▶ [Collected data entries]
____

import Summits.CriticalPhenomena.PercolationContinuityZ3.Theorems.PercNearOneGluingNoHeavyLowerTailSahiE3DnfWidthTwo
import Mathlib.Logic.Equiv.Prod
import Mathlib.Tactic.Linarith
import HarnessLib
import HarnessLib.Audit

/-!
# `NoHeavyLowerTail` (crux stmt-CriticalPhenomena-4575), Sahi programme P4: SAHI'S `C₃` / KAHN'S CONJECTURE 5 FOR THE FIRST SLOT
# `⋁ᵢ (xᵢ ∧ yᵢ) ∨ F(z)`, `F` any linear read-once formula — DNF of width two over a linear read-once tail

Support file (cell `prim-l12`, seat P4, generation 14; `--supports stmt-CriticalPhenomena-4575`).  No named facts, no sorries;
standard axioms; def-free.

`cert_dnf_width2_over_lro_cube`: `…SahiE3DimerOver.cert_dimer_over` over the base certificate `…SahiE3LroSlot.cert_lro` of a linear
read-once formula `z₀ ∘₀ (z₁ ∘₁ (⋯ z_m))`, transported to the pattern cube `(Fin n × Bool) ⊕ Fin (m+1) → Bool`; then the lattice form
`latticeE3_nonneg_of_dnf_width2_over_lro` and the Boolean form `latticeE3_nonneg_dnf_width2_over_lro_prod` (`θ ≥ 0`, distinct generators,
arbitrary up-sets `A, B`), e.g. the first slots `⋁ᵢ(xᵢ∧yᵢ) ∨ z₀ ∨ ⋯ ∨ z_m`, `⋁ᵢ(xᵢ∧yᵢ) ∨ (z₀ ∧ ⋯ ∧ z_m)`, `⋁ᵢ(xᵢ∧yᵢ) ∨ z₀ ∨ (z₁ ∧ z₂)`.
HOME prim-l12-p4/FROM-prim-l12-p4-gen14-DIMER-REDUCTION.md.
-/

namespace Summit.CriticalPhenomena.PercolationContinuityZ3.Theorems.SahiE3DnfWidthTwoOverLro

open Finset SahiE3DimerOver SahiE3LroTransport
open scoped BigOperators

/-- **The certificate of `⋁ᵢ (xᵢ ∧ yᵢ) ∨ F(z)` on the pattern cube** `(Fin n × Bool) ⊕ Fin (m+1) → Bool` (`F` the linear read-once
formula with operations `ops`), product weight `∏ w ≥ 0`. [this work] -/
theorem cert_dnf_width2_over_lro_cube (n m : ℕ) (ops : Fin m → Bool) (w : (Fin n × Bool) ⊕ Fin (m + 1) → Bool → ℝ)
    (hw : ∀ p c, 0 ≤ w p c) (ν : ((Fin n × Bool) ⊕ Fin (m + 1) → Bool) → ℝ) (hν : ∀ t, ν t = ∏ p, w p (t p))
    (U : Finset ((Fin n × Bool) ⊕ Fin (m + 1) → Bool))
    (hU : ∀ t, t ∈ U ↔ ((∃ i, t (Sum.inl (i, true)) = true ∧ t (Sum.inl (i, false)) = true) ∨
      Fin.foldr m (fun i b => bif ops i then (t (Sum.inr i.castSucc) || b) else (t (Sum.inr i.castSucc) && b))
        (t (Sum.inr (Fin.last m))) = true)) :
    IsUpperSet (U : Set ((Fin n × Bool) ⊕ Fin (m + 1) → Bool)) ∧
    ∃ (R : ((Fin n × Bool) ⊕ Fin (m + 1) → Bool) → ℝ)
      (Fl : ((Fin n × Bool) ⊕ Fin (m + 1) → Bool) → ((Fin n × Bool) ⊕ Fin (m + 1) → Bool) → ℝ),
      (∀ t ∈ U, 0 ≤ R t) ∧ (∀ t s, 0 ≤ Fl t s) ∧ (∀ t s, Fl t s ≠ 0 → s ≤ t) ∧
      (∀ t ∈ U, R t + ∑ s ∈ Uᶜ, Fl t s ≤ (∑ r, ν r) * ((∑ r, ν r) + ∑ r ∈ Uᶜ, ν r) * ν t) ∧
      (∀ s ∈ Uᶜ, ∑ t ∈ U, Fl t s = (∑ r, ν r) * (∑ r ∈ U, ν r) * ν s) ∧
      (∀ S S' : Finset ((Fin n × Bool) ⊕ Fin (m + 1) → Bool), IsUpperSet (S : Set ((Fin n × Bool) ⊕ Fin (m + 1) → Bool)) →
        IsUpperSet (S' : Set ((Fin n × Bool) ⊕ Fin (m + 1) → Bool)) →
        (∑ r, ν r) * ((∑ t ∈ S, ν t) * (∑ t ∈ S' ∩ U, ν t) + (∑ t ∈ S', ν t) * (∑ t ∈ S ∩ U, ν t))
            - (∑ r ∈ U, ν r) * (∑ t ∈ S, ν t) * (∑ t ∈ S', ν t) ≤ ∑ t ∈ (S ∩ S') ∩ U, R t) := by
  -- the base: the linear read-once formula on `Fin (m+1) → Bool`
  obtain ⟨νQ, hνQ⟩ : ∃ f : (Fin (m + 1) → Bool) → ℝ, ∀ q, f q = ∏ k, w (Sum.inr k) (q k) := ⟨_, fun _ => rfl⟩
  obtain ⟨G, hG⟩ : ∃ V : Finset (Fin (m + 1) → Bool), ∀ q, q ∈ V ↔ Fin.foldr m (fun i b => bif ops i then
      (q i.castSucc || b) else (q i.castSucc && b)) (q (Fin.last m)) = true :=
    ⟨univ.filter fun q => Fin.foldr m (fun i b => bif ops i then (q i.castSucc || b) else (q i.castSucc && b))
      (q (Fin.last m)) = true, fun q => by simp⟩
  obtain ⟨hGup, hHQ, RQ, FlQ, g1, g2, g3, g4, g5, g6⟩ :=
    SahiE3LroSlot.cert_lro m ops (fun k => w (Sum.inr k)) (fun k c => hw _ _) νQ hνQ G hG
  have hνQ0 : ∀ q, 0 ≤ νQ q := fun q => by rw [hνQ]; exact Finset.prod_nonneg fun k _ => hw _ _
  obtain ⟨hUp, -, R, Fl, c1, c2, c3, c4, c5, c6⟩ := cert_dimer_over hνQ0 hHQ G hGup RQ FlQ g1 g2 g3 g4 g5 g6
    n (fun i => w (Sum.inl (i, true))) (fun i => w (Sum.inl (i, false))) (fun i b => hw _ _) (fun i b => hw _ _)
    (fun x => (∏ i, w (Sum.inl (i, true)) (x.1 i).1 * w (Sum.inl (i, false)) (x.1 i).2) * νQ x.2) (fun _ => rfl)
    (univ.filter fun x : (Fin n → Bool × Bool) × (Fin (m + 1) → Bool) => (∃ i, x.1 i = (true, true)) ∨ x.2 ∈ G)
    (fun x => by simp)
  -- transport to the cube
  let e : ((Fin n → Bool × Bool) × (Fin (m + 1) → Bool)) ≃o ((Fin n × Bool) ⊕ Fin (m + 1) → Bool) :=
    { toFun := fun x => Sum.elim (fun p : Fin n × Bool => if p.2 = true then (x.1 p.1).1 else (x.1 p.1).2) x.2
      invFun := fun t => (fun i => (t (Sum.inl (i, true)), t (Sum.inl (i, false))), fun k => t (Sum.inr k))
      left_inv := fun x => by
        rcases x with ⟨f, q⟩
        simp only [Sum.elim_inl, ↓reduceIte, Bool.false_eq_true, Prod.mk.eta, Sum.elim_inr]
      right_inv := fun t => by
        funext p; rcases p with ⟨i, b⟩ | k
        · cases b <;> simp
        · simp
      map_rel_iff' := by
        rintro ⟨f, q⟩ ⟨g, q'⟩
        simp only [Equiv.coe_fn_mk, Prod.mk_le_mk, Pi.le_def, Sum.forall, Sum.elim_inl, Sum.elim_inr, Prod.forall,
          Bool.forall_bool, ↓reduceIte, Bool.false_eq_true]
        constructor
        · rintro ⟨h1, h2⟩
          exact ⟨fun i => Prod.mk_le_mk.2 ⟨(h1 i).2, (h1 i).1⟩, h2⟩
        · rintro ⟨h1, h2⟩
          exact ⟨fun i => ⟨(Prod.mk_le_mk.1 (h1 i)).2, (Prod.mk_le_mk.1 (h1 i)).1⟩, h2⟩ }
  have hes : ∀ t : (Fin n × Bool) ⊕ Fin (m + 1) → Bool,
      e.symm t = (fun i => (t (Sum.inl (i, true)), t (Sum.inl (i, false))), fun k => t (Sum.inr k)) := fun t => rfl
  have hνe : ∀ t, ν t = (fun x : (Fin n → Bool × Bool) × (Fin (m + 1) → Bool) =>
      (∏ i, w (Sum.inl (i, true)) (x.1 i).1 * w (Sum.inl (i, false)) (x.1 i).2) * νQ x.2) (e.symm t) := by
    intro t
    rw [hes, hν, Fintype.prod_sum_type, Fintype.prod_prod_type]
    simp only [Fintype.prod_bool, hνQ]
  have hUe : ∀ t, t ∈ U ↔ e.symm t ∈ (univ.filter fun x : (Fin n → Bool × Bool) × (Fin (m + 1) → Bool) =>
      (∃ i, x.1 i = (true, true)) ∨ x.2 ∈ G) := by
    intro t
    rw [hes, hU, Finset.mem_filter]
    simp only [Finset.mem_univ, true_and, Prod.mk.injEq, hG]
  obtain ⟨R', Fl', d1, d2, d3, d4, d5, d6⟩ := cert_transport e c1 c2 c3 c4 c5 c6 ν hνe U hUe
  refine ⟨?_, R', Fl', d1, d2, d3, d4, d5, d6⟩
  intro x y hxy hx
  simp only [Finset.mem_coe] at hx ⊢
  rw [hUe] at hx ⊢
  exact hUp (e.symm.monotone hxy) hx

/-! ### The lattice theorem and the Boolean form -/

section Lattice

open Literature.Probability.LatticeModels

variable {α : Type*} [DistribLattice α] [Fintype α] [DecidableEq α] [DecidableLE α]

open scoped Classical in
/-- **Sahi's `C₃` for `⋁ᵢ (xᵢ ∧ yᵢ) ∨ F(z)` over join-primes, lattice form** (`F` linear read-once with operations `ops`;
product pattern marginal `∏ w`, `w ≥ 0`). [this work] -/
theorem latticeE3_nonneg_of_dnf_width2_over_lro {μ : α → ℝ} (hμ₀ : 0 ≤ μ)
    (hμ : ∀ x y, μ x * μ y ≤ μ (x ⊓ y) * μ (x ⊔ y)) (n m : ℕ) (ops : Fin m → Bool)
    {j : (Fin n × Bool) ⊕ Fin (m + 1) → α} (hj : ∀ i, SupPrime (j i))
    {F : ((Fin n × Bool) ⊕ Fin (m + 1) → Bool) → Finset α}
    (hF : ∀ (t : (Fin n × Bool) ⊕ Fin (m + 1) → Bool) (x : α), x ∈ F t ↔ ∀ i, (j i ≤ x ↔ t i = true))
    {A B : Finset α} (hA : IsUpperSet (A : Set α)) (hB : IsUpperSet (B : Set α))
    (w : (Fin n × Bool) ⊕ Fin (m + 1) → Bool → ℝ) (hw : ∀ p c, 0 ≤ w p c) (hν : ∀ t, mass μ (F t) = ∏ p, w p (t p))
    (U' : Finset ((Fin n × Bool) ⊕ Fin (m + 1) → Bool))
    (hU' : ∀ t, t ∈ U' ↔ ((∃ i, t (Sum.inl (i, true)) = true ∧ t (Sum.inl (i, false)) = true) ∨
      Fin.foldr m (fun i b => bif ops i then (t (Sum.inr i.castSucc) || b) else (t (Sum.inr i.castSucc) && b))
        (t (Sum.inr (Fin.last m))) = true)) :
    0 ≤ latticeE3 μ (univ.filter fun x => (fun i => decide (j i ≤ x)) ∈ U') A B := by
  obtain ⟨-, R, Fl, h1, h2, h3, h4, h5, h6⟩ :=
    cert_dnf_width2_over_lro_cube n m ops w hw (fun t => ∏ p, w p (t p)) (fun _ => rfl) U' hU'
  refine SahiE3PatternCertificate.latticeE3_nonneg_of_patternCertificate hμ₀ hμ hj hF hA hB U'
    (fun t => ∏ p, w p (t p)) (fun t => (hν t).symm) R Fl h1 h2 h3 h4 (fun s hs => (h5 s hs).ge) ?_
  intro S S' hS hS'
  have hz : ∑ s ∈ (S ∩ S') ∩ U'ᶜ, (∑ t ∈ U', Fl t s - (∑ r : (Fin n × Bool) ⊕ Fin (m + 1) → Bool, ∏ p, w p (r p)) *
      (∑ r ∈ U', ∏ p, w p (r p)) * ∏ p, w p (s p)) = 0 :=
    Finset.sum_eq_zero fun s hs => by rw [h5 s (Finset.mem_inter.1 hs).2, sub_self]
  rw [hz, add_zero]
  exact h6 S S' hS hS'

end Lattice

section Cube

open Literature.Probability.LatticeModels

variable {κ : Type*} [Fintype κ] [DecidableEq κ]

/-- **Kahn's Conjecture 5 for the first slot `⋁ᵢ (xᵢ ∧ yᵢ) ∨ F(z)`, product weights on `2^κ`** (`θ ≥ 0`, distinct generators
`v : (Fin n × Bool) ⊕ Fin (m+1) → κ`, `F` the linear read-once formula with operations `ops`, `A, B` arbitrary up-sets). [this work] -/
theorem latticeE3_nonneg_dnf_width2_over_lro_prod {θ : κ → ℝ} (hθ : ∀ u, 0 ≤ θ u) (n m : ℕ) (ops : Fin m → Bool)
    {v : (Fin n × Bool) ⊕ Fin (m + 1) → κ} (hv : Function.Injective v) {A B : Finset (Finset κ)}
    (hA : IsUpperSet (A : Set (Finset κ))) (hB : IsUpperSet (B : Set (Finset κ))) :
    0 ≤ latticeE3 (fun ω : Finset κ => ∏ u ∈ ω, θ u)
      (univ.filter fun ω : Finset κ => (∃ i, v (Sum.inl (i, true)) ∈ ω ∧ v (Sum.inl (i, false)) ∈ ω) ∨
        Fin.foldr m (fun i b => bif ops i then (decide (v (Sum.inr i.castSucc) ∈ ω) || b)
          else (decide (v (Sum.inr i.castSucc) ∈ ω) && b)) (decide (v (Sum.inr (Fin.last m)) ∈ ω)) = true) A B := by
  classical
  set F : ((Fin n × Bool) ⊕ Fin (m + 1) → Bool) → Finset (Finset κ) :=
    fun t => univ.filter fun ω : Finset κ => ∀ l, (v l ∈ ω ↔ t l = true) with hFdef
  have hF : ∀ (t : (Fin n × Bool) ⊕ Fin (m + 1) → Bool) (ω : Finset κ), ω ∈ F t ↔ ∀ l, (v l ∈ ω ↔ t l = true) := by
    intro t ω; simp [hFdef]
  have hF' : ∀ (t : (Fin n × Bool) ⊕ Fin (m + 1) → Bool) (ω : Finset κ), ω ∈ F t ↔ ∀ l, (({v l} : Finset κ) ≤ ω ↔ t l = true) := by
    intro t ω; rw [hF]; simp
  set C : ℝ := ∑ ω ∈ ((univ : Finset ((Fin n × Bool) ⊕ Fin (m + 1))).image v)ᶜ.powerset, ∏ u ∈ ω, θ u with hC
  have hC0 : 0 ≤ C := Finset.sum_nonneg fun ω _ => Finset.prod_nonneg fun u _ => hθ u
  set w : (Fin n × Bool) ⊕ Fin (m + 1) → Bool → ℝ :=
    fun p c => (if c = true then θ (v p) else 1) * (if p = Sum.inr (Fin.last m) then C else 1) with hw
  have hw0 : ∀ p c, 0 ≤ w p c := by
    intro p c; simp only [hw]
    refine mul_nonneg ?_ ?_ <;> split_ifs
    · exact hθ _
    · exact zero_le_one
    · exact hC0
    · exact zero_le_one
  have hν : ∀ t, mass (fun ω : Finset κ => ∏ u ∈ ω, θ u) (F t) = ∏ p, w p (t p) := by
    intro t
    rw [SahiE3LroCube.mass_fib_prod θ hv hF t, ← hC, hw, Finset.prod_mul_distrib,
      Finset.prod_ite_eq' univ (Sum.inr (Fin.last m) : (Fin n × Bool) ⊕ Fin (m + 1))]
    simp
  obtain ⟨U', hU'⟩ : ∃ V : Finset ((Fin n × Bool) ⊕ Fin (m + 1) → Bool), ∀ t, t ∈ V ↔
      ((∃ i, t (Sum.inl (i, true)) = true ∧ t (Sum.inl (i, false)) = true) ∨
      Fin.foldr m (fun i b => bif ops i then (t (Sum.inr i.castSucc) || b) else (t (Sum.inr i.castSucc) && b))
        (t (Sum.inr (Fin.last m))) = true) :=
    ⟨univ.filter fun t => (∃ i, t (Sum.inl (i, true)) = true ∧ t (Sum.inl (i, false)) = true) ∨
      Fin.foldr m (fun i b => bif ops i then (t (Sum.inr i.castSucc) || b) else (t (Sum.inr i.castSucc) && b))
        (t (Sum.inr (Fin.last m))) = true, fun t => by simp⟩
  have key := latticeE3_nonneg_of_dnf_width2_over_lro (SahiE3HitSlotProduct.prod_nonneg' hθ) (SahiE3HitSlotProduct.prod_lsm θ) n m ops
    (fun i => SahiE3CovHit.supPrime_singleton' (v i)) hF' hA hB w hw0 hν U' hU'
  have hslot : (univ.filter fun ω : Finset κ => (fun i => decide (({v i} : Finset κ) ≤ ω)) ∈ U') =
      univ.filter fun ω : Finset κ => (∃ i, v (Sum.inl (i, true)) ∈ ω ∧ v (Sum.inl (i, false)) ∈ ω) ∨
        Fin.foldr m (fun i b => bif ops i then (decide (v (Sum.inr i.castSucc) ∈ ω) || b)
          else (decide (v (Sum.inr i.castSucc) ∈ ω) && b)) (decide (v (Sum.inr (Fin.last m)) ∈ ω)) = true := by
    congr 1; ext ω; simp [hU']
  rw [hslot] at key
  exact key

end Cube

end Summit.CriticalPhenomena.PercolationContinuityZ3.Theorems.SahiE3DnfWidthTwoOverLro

____

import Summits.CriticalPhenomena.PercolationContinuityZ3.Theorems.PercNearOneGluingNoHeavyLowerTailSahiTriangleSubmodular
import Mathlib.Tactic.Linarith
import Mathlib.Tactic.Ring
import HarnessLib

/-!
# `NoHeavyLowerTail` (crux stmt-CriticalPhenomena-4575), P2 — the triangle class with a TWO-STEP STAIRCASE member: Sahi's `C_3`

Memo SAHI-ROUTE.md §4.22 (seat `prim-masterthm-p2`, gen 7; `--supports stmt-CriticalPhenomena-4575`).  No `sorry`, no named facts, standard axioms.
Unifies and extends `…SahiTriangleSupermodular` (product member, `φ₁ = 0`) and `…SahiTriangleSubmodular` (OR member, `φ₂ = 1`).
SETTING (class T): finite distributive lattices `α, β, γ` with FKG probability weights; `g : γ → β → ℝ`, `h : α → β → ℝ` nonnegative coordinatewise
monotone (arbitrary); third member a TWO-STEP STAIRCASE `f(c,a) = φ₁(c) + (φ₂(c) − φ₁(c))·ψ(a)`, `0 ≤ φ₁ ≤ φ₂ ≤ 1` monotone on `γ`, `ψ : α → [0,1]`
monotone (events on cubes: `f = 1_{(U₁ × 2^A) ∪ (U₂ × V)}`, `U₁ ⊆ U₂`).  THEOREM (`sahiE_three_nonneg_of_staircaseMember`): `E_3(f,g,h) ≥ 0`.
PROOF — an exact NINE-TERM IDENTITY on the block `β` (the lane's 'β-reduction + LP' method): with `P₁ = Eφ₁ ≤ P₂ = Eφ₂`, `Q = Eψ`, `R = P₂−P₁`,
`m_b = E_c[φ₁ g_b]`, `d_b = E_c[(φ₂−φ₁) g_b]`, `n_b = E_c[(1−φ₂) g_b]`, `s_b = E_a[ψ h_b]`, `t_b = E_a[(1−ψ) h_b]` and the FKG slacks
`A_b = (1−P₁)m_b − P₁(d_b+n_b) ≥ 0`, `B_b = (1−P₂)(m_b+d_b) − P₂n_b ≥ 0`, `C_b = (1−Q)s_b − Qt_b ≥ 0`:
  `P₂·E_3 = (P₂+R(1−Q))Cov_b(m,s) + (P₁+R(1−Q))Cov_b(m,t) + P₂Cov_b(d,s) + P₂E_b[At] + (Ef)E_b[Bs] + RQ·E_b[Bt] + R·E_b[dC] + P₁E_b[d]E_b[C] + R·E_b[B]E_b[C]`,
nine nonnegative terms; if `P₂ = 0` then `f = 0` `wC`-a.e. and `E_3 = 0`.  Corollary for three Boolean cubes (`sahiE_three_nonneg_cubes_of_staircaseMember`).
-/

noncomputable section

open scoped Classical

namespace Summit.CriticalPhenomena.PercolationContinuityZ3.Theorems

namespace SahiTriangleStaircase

____

▶ [WORK ORDER] Retype only this portion of the data above: the line containing "SahiE3LroSlot.cert_lro m ops", the line containing "have hνQ0 : ∀", and all lines between them, exactly.

▶ [RESULT FOR THIS TASK]
    SahiE3LroSlot.cert_lro m ops (fun k => w (Sum.inr k)) (fun k c => hw _ _) νQ hνQ G hG
  have hνQ0 : ∀ q, 0 ≤ νQ q := fun q => by rw [hνQ]; exact Finset.prod_nonneg fun k _ => hw _ _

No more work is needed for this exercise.